Exercise description => For the listing below, show each line that includes the string "count".
-- Opening Marker --
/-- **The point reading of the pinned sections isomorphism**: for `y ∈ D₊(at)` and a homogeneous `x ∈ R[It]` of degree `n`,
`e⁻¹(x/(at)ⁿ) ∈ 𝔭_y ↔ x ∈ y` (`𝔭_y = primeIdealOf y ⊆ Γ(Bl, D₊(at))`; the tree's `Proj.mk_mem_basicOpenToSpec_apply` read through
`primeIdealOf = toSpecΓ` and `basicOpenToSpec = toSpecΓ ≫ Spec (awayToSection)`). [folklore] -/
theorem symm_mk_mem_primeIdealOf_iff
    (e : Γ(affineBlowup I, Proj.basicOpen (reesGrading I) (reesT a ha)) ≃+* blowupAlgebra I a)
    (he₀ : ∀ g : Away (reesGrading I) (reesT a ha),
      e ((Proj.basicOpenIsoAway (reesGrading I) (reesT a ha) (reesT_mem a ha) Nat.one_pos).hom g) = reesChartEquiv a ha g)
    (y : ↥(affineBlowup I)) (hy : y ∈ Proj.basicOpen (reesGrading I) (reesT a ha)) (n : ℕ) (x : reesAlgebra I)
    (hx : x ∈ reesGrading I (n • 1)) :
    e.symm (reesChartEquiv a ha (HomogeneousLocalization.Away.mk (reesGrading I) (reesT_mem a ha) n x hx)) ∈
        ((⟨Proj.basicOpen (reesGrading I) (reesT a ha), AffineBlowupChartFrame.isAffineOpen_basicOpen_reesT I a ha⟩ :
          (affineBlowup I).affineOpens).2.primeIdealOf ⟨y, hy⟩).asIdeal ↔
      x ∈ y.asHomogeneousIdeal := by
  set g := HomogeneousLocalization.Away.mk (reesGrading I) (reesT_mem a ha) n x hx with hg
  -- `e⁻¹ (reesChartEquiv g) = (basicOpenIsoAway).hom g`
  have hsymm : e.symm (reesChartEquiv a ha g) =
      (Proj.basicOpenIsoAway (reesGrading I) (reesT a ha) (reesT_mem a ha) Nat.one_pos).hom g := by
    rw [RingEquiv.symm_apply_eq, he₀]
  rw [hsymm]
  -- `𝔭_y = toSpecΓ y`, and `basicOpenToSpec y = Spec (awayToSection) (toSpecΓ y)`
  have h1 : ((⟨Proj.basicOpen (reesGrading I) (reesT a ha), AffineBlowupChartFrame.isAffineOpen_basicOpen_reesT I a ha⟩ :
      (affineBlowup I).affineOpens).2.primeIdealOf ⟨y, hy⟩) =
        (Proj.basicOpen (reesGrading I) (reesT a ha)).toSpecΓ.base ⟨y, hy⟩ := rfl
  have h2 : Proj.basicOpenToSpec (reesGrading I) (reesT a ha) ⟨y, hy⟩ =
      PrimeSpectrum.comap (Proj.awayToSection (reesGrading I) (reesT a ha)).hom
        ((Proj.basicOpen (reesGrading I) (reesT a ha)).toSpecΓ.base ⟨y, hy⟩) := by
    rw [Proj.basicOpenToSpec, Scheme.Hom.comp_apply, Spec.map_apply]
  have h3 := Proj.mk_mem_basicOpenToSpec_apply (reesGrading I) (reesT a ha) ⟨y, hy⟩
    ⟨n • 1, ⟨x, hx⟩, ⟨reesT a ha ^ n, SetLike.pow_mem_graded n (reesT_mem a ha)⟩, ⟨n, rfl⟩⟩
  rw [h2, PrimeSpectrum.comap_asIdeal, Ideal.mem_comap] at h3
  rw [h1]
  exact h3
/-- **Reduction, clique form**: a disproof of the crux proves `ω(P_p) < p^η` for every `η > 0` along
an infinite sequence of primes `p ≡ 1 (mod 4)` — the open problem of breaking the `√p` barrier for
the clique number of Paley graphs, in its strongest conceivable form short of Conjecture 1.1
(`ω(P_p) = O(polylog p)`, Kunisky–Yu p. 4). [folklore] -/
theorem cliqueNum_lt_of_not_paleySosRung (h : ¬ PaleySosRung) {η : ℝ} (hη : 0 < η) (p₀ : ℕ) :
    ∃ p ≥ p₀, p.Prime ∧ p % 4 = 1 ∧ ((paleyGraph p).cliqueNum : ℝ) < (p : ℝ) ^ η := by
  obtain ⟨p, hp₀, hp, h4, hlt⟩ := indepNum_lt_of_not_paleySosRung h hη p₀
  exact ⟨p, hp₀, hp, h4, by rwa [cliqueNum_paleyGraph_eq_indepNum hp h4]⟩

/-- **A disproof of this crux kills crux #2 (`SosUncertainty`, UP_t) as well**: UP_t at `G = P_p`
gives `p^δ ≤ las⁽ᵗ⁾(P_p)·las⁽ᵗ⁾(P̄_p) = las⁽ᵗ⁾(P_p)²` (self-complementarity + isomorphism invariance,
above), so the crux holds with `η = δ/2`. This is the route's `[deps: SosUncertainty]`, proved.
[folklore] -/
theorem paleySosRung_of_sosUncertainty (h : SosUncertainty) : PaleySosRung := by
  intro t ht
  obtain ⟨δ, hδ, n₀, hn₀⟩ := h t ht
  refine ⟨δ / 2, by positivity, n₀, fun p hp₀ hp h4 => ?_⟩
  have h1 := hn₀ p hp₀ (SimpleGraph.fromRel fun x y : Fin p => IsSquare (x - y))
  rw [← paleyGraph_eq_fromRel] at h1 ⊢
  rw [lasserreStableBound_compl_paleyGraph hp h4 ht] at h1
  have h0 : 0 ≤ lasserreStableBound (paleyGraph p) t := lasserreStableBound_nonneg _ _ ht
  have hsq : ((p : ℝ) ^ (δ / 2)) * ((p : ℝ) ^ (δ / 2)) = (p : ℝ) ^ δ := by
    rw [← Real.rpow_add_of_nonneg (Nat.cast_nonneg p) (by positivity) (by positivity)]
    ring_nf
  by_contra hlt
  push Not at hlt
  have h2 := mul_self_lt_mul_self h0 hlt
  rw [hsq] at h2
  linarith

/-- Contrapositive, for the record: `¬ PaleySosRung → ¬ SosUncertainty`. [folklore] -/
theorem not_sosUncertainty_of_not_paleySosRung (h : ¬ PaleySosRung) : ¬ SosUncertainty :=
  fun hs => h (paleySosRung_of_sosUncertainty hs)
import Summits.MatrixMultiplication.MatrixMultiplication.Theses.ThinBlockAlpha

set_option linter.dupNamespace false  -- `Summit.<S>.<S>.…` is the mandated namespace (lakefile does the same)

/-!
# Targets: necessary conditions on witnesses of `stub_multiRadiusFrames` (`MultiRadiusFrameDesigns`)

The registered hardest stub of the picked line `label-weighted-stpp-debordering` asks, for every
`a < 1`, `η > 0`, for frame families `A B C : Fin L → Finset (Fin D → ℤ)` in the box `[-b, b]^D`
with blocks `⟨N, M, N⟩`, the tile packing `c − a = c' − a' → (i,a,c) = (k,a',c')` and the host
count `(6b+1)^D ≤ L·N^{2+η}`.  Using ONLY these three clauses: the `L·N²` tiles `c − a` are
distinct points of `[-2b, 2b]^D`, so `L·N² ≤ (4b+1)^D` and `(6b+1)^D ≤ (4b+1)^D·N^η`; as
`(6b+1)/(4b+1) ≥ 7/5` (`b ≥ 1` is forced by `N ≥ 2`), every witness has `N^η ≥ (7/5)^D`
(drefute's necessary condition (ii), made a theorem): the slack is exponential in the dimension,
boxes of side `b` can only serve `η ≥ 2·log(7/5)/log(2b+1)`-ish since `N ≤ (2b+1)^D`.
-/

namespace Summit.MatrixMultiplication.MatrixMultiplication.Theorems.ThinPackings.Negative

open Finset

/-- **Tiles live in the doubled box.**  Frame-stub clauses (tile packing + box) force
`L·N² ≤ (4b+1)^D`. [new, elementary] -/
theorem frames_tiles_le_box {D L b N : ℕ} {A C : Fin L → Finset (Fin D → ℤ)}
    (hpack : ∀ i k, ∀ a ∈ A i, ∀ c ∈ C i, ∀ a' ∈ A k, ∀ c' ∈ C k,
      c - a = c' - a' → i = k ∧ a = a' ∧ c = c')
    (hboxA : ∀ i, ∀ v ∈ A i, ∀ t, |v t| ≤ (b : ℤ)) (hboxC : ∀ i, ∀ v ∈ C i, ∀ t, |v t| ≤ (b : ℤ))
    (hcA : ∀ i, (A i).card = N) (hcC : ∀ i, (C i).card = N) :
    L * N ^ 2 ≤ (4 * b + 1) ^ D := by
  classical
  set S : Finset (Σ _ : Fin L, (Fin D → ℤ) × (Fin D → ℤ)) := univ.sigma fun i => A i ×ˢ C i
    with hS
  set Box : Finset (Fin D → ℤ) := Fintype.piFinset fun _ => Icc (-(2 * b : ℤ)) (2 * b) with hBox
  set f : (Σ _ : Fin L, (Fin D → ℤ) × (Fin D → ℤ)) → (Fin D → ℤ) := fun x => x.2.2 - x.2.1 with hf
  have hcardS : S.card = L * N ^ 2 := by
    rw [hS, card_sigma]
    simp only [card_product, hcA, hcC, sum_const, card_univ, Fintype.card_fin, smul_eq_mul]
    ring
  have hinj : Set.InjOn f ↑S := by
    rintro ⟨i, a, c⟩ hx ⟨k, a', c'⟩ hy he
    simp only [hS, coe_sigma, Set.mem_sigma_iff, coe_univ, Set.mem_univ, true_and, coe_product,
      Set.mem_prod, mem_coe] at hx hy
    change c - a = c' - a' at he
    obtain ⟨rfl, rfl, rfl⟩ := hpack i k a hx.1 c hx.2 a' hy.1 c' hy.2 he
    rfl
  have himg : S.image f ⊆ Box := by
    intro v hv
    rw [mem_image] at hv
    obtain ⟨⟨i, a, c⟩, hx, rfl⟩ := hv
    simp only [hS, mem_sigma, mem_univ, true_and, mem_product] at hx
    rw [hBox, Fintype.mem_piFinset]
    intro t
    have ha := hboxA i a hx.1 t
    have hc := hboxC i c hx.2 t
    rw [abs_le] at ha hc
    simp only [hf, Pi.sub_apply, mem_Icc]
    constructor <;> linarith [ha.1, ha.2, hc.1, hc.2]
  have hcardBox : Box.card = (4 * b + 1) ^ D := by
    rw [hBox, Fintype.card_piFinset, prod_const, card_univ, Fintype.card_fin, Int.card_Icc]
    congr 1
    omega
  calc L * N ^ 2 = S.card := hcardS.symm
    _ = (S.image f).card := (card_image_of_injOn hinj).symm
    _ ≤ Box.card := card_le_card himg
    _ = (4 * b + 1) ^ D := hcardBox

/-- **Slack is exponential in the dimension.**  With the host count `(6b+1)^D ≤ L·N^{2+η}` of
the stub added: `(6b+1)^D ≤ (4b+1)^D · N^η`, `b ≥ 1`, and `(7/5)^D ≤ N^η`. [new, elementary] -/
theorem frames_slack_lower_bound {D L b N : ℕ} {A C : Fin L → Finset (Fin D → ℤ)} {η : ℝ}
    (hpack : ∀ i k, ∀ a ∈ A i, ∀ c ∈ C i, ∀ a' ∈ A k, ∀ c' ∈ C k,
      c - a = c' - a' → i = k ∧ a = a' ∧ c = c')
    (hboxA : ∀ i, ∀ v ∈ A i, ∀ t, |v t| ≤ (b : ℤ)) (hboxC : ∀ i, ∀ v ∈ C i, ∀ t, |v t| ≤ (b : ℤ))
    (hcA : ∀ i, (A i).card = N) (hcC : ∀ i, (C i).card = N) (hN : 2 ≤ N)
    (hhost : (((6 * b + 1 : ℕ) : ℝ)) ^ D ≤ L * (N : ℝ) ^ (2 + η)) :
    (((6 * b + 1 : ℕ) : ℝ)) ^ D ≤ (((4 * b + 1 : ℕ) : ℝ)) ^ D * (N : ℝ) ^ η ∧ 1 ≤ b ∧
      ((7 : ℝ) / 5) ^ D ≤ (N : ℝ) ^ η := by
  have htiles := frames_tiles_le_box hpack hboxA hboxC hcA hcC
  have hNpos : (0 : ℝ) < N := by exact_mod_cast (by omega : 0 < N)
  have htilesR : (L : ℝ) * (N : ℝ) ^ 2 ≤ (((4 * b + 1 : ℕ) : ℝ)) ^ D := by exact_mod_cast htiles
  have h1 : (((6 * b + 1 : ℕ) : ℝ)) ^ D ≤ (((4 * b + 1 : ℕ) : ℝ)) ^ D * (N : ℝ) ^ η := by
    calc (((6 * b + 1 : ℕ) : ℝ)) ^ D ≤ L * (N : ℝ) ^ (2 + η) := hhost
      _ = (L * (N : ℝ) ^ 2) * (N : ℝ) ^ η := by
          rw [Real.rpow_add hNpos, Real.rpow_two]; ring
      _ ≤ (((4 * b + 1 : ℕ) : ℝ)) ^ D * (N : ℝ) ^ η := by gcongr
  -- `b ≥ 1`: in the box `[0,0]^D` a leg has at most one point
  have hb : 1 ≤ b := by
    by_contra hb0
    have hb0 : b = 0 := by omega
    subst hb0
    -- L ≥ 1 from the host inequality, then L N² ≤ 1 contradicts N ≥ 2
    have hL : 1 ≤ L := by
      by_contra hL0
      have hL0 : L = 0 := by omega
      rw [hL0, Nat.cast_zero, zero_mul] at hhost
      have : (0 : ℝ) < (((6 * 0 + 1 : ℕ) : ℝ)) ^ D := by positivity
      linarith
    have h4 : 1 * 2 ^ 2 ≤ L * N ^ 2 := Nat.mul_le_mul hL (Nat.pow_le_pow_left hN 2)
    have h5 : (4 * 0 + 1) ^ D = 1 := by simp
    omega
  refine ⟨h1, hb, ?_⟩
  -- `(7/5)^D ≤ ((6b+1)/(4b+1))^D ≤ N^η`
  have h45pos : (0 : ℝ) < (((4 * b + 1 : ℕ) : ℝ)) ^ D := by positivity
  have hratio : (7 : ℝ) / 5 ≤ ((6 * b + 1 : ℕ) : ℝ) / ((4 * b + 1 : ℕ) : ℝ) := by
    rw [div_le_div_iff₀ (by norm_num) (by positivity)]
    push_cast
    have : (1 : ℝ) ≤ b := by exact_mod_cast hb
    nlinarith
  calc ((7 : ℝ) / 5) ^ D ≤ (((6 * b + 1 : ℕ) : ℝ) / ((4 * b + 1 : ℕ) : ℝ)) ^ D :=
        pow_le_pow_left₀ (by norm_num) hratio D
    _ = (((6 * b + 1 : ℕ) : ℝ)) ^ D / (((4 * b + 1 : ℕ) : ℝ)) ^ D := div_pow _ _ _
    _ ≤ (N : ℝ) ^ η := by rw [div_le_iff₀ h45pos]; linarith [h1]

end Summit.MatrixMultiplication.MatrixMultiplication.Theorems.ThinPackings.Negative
-- Closing Marker --
Completed exercise =>
count `(6b+1)^D ≤ L·N^{2+η}`.  Using ONLY these three clauses: the `L·N²` tiles `c − a` are
/-- **Slack is exponential in the dimension.**  With the host count `(6b+1)^D ≤ L·N^{2+η}` of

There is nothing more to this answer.